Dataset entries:
= Beginning of Section =
/-- A relation of the cone prime holds at every member over `K`: `P ∈ 𝔓_j` means `P(Q_j(y)·T) = 0`
identically, hence `P(coeff 𝒢_j(β)) = 0` at `T = 1`, `y = β ∈ K^ι`. [folklore] -/
private theorem aeval_coeff_member_eq_zero_of_mem_conePrime {j : J}
    {P : MvPolynomial (Fin (monN 𝒢)) K} (hP : P ∈ conePrime 𝒢 j) (β : ι → K) :
    aeval (fun i => coeff (mon 𝒢 i)
      (MvPolynomial.map (aeval β : MvPolynomial ι K →ₐ[K] K).toRingHom (𝒢 j))) P = 0 := by
  classical
  have hP' : coneMap 𝒢 j P = 0 := (mem_conePrime_iff 𝒢 j).mp hP
  set Ψ : Polynomial (MvPolynomial ι K) →ₐ[K] K :=
    Polynomial.eval₂AlgHom (aeval β) 1 fun _ => Commute.all _ _ with hΨ
  have h := congrArg Ψ hP'
  rw [map_zero, coneMap, comp_aeval_apply] at h
  rw [← h]
  have hfun : (fun i => coeff (mon 𝒢 i)
      (MvPolynomial.map (aeval β : MvPolynomial ι K →ₐ[K] K).toRingHom (𝒢 j))) =
      fun i => Ψ (Polynomial.monomial 1 (coeff (mon 𝒢 i) (𝒢 j))) := by
    funext i
    rw [coeff_member, hΨ, Polynomial.eval₂AlgHom_apply, Polynomial.eval₂_monomial, pow_one,
      mul_one]
    rfl
  rw [hfun]

/-- **Points of the Zariski closure of the members are `K`-zeros of the cone prime.** If the
coefficient vector of `f` lies in the Zariski closure of the coefficient vectors of the members
`𝒢_j(β)`, `β ∈ K^ι`, of the piece `j`, then `(coeff_e f)_e ∈ V_K(𝔓_j)`: a relation `P ∈ 𝔓_j`,
read in the coefficient coordinates (`rename mon P`), vanishes on the members
(`aeval_coeff_member_eq_zero_of_mem_conePrime`), hence on their closure ("`W` … the closure of the
set of coefficient vectors of `𝒞`" IS cut out by these relations at `T = 1`).
[cite: ChatterjeeKumarRamyaSaptharishiTengse2020, Thm. 3.2 (arXiv v4 §3.1, p. 25)] -/
theorem mem_zeroLocus_conePrime_of_mem_zariskiClosure {f : MvPolynomial (Fin n) K} {j : J}
    (hf : coeffVec f ∈ zariskiClosure (coeffVec ''
      {g : MvPolynomial (Fin n) K | ∃ β : ι → K,
        g = MvPolynomial.map (aeval β : MvPolynomial ι K →ₐ[K] K).toRingHom (𝒢 j)})) :
    (fun i => coeff (mon 𝒢 i) f) ∈ MvPolynomial.zeroLocus K (conePrime 𝒢 j) := by
  classical
  intro P hP
  have h := (mem_zariskiClosure_iff.mp hf) (rename (mon 𝒢) P) ?_
  · rw [aeval_rename] at h
    exact h
  · rintro _ ⟨g, ⟨β, rfl⟩, rfl⟩
    rw [aeval_rename]
    exact aeval_coeff_member_eq_zero_of_mem_conePrime hP β

/-- Off `monSet` the coefficients of a point of the closure of the piece `j` vanish (the coordinate
function `X_μ` vanishes on the members). [folklore] -/
private theorem coeff_eq_zero_of_mem_zariskiClosure {f : MvPolynomial (Fin n) K} {j : J}
    (hf : coeffVec f ∈ zariskiClosure (coeffVec ''
      {g : MvPolynomial (Fin n) K | ∃ β : ι → K,
        g = MvPolynomial.map (aeval β : MvPolynomial ι K →ₐ[K] K).toRingHom (𝒢 j)}))
    {μ : Fin n →₀ ℕ} (hμ : μ ∉ monSet 𝒢) : coeff μ f = 0 := by
  have h := (mem_zariskiClosure_iff.mp hf) (X μ) ?_
  · rwa [aeval_X, coeffVec_apply] at h
  · rintro _ ⟨g, ⟨β, rfl⟩, rfl⟩
    rw [aeval_X, coeffVec_apply, coeff_member, coeff_eq_zero_of_notMem_monSet 𝒢 j hμ, map_zero]

/-- A point of the Zariski closure of ALL the members over `K` lies in the closure of the members
of ONE piece: the members are the finite union of the pieces, and the Zariski closure of a finite
union is the union of the closures (if `x ∉ \overline{A_j}` for every `j`, the product of the
separating test polynomials separates `x` from `⋃_j A_j`; Hartshorne I, Prop. 1.1). [folklore] -/
private theorem exists_piece_of_mem_zariskiClosure {f : MvPolynomial (Fin n) K}
    (hf : coeffVec f ∈ zariskiClosure (coeffVec '' {g | IsMember 𝒢 K g})) :
    ∃ j : J, coeffVec f ∈ zariskiClosure (coeffVec ''
      {g : MvPolynomial (Fin n) K | ∃ β : ι → K,
        g = MvPolynomial.map (aeval β : MvPolynomial ι K →ₐ[K] K).toRingHom (𝒢 j)}) := by
  classical
  by_contra hcon
  push Not at hcon
  have hsep : ∀ j : J, ∃ p : MvPolynomial (Fin n →₀ ℕ) K,
      (∀ y ∈ coeffVec '' {g : MvPolynomial (Fin n) K | ∃ β : ι → K,
          g = MvPolynomial.map (aeval β : MvPolynomial ι K →ₐ[K] K).toRingHom (𝒢 j)},
        aeval y p = 0) ∧ aeval (coeffVec f) p ≠ 0 := by
    intro j
    have hj := hcon j
    rw [mem_zariskiClosure_iff] at hj
    push Not at hj
    exact hj
  choose p hp0 hpx using hsep
  have h := (mem_zariskiClosure_iff.mp hf) (∏ j, p j) ?_
  · rw [map_prod] at h
    exact Finset.prod_ne_zero_iff.mpr (fun j _ => hpx j) h
  · rintro _ ⟨g, ⟨j, β, rfl⟩, rfl⟩
    rw [map_prod]
    exact Finset.prod_eq_zero (Finset.mem_univ j) (hp0 j _ ⟨_, ⟨β, rfl⟩, rfl⟩)

variable (𝒢)

/-- **Heintz–Schnorr 1980, Thm. 4.4 (existence half) — for the ZARISKI CLOSURE, verbatim.** Let
`K` be an infinite field and let a class of `n`-variate polynomials be given by finitely many
generic members `𝒢_j ∈ K[y_1, …, y_r][x_1, …, x_n]`. Let `W` be the Zariski closure, in
coefficient space, of the coefficient vectors of the members `𝒢_j(β)`, `β ∈ K^r`
(`zariskiClosure (coeffVec '' {g | IsMember 𝒢 K g})`; [CKRST20, Thm. 3.2]: "for `W ⊆ ℂ^N` being
the closure of the set of coefficient vectors of `𝒞`"; [HS80, Thm. 4.4]: `W(n,s,d)` = the Zariski
closure of the easy polynomials). Then there is a set `H ⊆ K^n` of AT MOST `r + 1` points such that
every non-zero `f ∈ K[x]` with `coeff f ∈ W` has `f(x) ≠ 0` for some `x ∈ H`. Printed: "for
`t = 10·dim(W)`, there exists a set of `t` points `{a_1, …, a_t} ⊆ [b]^n` that is a hitting set"
(the proof, CKRST p. 26, runs for `W`); here `dim W ≤ r`, `r + 1` points, coordinates unbounded
(NOT recorded: the coordinate bound `[b]^n`, which needs Bézout). Proof: `W ⊆ ⋃_j V_K(𝔓_j)`
(`exists_piece_of_mem_zariskiClosure`, `mem_zeroLocus_conePrime_of_mem_zariskiClosure`), and the
points of `exists_points_kill_zeroVec` kill every `K`-zero of every cone prime `𝔓_j`.
[cite: HeintzSchnorr1980, Thm. 4.4; ChatterjeeKumarRamyaSaptharishiTengse2020, Thms. 3.2–3.3 (arXiv v4 §3.1, pp. 25–26)] -/
theorem exists_hittingSet_zariskiClosure [Fintype ι] [Infinite K] :
    ∃ H : Finset (Fin n → K), H.card ≤ Fintype.card ι + 1 ∧
      ∀ f : MvPolynomial (Fin n) K, f ≠ 0 →
        coeffVec f ∈ zariskiClosure (coeffVec '' {g | IsMember 𝒢 K g}) →
          ∃ x ∈ H, eval x f ≠ 0 := by
  classical
  set 𝓟 : Finset (Ideal (MvPolynomial (Fin (monN 𝒢)) K)) := Finset.univ.image (conePrime 𝒢)
    with h𝓟
  have h𝓟prop : ∀ 𝔓 ∈ 𝓟, 𝔓.IsPrime ∧
      𝔓.IsHomogeneous (homogeneousSubmodule (Fin (monN 𝒢)) K) ∧
      ringKrullDim (MvPolynomial (Fin (monN 𝒢)) K ⧸ 𝔓) ≤ (Fintype.card ι + 1 : ℕ) := by
    intro 𝔓 h𝔓
    obtain ⟨j, -, rfl⟩ := Finset.mem_image.mp h𝔓
    exact ⟨conePrime_isPrime 𝒢 j, conePrime_isHomogeneous 𝒢 j,
      ringKrullDim_quotient_conePrime_le 𝒢 j⟩
  obtain ⟨pts, hcard, hkill⟩ :=
    exists_points_kill_zeroVec (mon_injective 𝒢) (Fintype.card ι + 1) 𝓟 h𝓟prop
  refine ⟨pts, hcard, ?_⟩
  intro f hf0 hf
  obtain ⟨j, hj⟩ := exists_piece_of_mem_zariskiClosure hf
  by_contra hcon
  push Not at hcon
  have hsupp : ∀ μ ∉ monSet 𝒢, coeff μ f = 0 := fun μ hμ =>
    coeff_eq_zero_of_mem_zariskiClosure hj hμ
  have hv := hkill (conePrime 𝒢 j) (Finset.mem_image.mpr ⟨j, Finset.mem_univ _, rfl⟩)
    (fun i => coeff (mon 𝒢 i) f) (mem_zeroLocus_conePrime_of_mem_zariskiClosure hj)
    (fun x hx => by rw [toPoly_coeff_eq hsupp]; exact hcon x hx)
  apply hf0
  rw [← toPoly_coeff_eq hsupp, hv]
  exact (toPoly_eq_zero_iff (mon_injective 𝒢)).mpr rfl

/-- The same as a hitting set (`HittingSets.IsHittingSetFor`) for the class of polynomials whose
coefficient vector lies in the Zariski closure `W` of the members.
[cite: HeintzSchnorr1980, Thm. 4.4] -/
theorem isHittingSetFor_zariskiClosure [Fintype ι] [Infinite K] :
    ∃ H : Finset (Fin n → K), H.card ≤ Fintype.card ι + 1 ∧
      HittingSets.IsHittingSetFor (↑H : Set (Fin n → K))
        {f : MvPolynomial (Fin n) K |
          coeffVec f ∈ zariskiClosure (coeffVec '' {g | IsMember 𝒢 K g})} := by
  obtain ⟨H, hcard, hH⟩ := exists_hittingSet_zariskiClosure 𝒢
  exact ⟨H, hcard, fun f hf hf0 => hH f hf0 hf⟩

end Classes

end BorderHittingSets

end Literature.Computability.AlgebraicComplexity

end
= End of Section =
What is expected ->
Return, line for line and unchanged, the data from its first line through the line containing "exact aeval_coeff_member_eq_zero_of_mem_conePrime hP".

Response box ->
/-- A relation of the cone prime holds at every member over `K`: `P ∈ 𝔓_j` means `P(Q_j(y)·T) = 0`
identically, hence `P(coeff 𝒢_j(β)) = 0` at `T = 1`, `y = β ∈ K^ι`. [folklore] -/
private theorem aeval_coeff_member_eq_zero_of_mem_conePrime {j : J}
    {P : MvPolynomial (Fin (monN 𝒢)) K} (hP : P ∈ conePrime 𝒢 j) (β : ι → K) :
    aeval (fun i => coeff (mon 𝒢 i)
      (MvPolynomial.map (aeval β : MvPolynomial ι K →ₐ[K] K).toRingHom (𝒢 j))) P = 0 := by
  classical
  have hP' : coneMap 𝒢 j P = 0 := (mem_conePrime_iff 𝒢 j).mp hP
  set Ψ : Polynomial (MvPolynomial ι K) →ₐ[K] K :=
    Polynomial.eval₂AlgHom (aeval β) 1 fun _ => Commute.all _ _ with hΨ
  have h := congrArg Ψ hP'
  rw [map_zero, coneMap, comp_aeval_apply] at h
  rw [← h]
  have hfun : (fun i => coeff (mon 𝒢 i)
      (MvPolynomial.map (aeval β : MvPolynomial ι K →ₐ[K] K).toRingHom (𝒢 j))) =
      fun i => Ψ (Polynomial.monomial 1 (coeff (mon 𝒢 i) (𝒢 j))) := by
    funext i
    rw [coeff_member, hΨ, Polynomial.eval₂AlgHom_apply, Polynomial.eval₂_monomial, pow_one,
      mul_one]
    rfl
  rw [hfun]

/-- **Points of the Zariski closure of the members are `K`-zeros of the cone prime.** If the
coefficient vector of `f` lies in the Zariski closure of the coefficient vectors of the members
`𝒢_j(β)`, `β ∈ K^ι`, of the piece `j`, then `(coeff_e f)_e ∈ V_K(𝔓_j)`: a relation `P ∈ 𝔓_j`,
read in the coefficient coordinates (`rename mon P`), vanishes on the members
(`aeval_coeff_member_eq_zero_of_mem_conePrime`), hence on their closure ("`W` … the closure of the
set of coefficient vectors of `𝒞`" IS cut out by these relations at `T = 1`).
[cite: ChatterjeeKumarRamyaSaptharishiTengse2020, Thm. 3.2 (arXiv v4 §3.1, p. 25)] -/
theorem mem_zeroLocus_conePrime_of_mem_zariskiClosure {f : MvPolynomial (Fin n) K} {j : J}
    (hf : coeffVec f ∈ zariskiClosure (coeffVec ''
      {g : MvPolynomial (Fin n) K | ∃ β : ι → K,
        g = MvPolynomial.map (aeval β : MvPolynomial ι K →ₐ[K] K).toRingHom (𝒢 j)})) :
    (fun i => coeff (mon 𝒢 i) f) ∈ MvPolynomial.zeroLocus K (conePrime 𝒢 j) := by
  classical
  intro P hP
  have h := (mem_zariskiClosure_iff.mp hf) (rename (mon 𝒢) P) ?_
  · rw [aeval_rename] at h
    exact h
  · rintro _ ⟨g, ⟨β, rfl⟩, rfl⟩
    rw [aeval_rename]
    exact aeval_coeff_member_eq_zero_of_mem_conePrime hP β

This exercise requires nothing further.